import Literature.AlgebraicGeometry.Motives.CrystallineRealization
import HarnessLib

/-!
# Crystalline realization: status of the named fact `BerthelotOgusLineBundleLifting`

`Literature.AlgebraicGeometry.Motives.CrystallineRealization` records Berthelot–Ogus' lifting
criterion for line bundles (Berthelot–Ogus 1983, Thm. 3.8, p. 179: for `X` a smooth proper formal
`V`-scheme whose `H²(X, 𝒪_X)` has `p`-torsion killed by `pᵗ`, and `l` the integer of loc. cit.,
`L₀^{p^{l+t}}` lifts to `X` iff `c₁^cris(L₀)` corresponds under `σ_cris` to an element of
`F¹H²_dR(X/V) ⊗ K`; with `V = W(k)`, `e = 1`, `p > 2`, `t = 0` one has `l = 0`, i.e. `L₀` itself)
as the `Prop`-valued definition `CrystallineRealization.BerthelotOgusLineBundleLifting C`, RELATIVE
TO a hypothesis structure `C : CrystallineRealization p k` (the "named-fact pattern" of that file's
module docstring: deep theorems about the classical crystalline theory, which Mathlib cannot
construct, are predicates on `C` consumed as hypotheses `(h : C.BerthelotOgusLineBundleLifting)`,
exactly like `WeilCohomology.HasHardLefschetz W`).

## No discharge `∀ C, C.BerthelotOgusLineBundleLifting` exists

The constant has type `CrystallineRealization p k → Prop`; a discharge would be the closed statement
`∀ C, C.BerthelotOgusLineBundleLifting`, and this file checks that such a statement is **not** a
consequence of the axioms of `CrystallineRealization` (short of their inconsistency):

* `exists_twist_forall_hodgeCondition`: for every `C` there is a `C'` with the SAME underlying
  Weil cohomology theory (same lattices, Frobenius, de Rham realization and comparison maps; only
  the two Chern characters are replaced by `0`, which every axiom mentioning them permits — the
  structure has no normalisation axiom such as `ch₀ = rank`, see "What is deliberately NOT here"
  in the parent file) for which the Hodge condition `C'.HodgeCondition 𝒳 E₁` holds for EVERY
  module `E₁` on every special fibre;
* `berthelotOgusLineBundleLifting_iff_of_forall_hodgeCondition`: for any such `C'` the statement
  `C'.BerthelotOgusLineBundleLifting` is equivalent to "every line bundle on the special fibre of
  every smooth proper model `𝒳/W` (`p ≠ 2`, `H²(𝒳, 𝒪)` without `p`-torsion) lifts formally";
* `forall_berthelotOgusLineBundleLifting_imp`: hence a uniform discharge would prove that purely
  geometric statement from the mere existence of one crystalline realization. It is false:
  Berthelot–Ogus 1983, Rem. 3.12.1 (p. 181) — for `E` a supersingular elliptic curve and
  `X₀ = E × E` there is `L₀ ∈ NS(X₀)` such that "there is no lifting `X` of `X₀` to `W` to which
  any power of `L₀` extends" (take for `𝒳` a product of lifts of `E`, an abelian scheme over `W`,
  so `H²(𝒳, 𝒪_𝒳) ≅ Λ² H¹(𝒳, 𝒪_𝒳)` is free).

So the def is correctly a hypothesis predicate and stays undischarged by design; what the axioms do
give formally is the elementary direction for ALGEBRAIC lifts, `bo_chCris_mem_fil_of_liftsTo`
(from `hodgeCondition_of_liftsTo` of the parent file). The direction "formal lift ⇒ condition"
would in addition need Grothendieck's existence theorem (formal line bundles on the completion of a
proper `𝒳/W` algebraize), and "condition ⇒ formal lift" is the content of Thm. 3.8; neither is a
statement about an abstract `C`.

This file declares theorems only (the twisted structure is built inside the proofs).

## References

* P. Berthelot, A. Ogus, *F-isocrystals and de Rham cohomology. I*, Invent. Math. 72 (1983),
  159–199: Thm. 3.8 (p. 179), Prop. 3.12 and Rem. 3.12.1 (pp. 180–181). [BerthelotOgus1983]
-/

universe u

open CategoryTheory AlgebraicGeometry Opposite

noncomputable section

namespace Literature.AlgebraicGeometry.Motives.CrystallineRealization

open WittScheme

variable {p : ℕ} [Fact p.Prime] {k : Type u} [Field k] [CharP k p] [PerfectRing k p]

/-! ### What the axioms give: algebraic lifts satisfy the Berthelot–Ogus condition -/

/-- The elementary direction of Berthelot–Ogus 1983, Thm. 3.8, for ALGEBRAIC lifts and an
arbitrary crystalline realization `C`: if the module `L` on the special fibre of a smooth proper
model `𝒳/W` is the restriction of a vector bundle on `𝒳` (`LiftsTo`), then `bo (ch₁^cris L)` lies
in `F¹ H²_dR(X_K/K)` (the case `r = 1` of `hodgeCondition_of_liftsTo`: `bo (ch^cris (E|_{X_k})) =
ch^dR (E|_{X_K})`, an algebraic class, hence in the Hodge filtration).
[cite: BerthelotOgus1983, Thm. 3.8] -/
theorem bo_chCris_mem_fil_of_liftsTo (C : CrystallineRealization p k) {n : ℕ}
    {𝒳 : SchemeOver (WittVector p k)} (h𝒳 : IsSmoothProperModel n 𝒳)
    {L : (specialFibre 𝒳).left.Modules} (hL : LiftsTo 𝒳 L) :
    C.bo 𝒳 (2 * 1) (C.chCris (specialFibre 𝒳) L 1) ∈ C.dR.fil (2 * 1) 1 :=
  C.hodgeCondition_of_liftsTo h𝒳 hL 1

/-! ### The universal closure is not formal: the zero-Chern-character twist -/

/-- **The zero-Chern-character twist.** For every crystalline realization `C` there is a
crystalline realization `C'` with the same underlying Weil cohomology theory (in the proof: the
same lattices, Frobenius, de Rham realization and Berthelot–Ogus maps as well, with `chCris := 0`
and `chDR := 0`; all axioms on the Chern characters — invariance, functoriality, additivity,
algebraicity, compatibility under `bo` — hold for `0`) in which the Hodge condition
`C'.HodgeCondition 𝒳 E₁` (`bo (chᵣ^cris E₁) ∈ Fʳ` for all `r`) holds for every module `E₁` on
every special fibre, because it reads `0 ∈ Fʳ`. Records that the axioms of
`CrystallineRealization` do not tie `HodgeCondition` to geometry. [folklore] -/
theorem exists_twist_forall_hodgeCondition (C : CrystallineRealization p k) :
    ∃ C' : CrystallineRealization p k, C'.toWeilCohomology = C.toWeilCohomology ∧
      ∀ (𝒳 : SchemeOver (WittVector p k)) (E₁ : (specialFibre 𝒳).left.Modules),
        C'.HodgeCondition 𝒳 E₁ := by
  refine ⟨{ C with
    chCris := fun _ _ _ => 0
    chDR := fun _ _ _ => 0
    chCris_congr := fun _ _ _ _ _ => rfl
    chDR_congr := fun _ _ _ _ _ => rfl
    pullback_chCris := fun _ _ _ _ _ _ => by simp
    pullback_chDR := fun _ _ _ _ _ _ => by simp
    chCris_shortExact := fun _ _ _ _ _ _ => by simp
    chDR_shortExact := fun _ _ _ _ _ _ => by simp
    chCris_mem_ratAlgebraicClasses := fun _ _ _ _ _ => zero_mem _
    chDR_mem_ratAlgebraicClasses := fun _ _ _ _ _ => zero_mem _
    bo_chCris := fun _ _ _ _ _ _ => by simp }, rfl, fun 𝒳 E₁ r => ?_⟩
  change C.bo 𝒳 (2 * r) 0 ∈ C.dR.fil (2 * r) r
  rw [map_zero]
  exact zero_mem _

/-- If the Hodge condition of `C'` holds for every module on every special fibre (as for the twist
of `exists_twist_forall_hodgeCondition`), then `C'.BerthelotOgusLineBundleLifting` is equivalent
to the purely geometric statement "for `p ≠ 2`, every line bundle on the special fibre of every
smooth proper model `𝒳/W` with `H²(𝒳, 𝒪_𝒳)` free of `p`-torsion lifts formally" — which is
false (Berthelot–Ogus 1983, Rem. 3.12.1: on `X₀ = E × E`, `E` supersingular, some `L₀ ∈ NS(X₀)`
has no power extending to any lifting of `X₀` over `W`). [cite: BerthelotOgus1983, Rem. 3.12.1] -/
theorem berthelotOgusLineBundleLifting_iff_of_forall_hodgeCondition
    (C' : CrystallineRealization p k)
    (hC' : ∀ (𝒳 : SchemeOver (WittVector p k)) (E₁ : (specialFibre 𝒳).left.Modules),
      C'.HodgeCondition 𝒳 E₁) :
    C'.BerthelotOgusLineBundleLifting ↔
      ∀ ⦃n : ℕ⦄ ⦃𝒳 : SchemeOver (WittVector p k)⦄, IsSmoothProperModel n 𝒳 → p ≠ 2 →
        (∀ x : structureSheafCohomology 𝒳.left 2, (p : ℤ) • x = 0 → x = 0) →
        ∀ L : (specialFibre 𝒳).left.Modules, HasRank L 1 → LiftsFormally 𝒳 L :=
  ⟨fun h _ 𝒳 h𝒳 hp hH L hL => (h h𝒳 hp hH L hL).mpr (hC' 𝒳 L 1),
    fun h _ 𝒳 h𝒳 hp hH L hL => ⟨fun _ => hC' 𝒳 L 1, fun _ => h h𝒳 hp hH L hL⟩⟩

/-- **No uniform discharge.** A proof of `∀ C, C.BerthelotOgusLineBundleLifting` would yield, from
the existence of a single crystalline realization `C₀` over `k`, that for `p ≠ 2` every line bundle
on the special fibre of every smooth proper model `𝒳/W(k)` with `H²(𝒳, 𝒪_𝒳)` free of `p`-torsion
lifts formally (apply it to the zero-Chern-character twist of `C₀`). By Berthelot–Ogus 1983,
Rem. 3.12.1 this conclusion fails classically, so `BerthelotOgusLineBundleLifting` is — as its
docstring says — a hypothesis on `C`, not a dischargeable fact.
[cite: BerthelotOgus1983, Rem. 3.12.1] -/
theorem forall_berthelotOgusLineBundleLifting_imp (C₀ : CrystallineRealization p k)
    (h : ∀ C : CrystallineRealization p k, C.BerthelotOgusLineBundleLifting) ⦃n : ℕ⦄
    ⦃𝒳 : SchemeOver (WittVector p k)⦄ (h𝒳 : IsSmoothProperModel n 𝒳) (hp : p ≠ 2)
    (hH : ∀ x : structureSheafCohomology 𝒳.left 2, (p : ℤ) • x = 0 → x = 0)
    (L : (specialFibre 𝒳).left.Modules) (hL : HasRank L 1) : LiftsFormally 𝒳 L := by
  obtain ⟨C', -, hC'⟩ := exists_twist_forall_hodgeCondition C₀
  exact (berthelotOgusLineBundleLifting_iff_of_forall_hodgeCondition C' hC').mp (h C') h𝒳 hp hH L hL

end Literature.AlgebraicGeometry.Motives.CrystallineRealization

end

-.-.-

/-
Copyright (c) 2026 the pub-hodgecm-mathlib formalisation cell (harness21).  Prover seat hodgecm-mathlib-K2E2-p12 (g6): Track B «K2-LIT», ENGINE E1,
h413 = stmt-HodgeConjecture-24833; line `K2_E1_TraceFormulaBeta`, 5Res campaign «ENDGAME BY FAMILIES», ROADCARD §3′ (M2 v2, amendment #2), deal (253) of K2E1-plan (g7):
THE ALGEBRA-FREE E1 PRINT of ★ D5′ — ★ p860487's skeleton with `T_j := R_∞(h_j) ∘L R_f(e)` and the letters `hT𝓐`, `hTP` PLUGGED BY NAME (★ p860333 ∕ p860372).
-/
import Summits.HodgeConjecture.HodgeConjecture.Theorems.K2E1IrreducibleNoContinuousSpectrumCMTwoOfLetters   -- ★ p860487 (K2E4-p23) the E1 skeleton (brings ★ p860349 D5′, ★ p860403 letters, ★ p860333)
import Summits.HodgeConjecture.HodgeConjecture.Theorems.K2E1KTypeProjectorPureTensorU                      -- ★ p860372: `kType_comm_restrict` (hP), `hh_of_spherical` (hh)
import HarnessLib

-.-.-

Out of the data above, set down the lines from the one with "false (Berthelot–Ogus 1983, Rem." to the one with "(∀ x : structureSheafCohomology", both included, exactly as written and with no additions.

Response
false (Berthelot–Ogus 1983, Rem. 3.12.1: on `X₀ = E × E`, `E` supersingular, some `L₀ ∈ NS(X₀)`
has no power extending to any lifting of `X₀` over `W`). [cite: BerthelotOgus1983, Rem. 3.12.1] -/
theorem berthelotOgusLineBundleLifting_iff_of_forall_hodgeCondition
    (C' : CrystallineRealization p k)
    (hC' : ∀ (𝒳 : SchemeOver (WittVector p k)) (E₁ : (specialFibre 𝒳).left.Modules),
      C'.HodgeCondition 𝒳 E₁) :
    C'.BerthelotOgusLineBundleLifting ↔
      ∀ ⦃n : ℕ⦄ ⦃𝒳 : SchemeOver (WittVector p k)⦄, IsSmoothProperModel n 𝒳 → p ≠ 2 →
        (∀ x : structureSheafCohomology 𝒳.left 2, (p : ℤ) • x = 0 → x = 0) →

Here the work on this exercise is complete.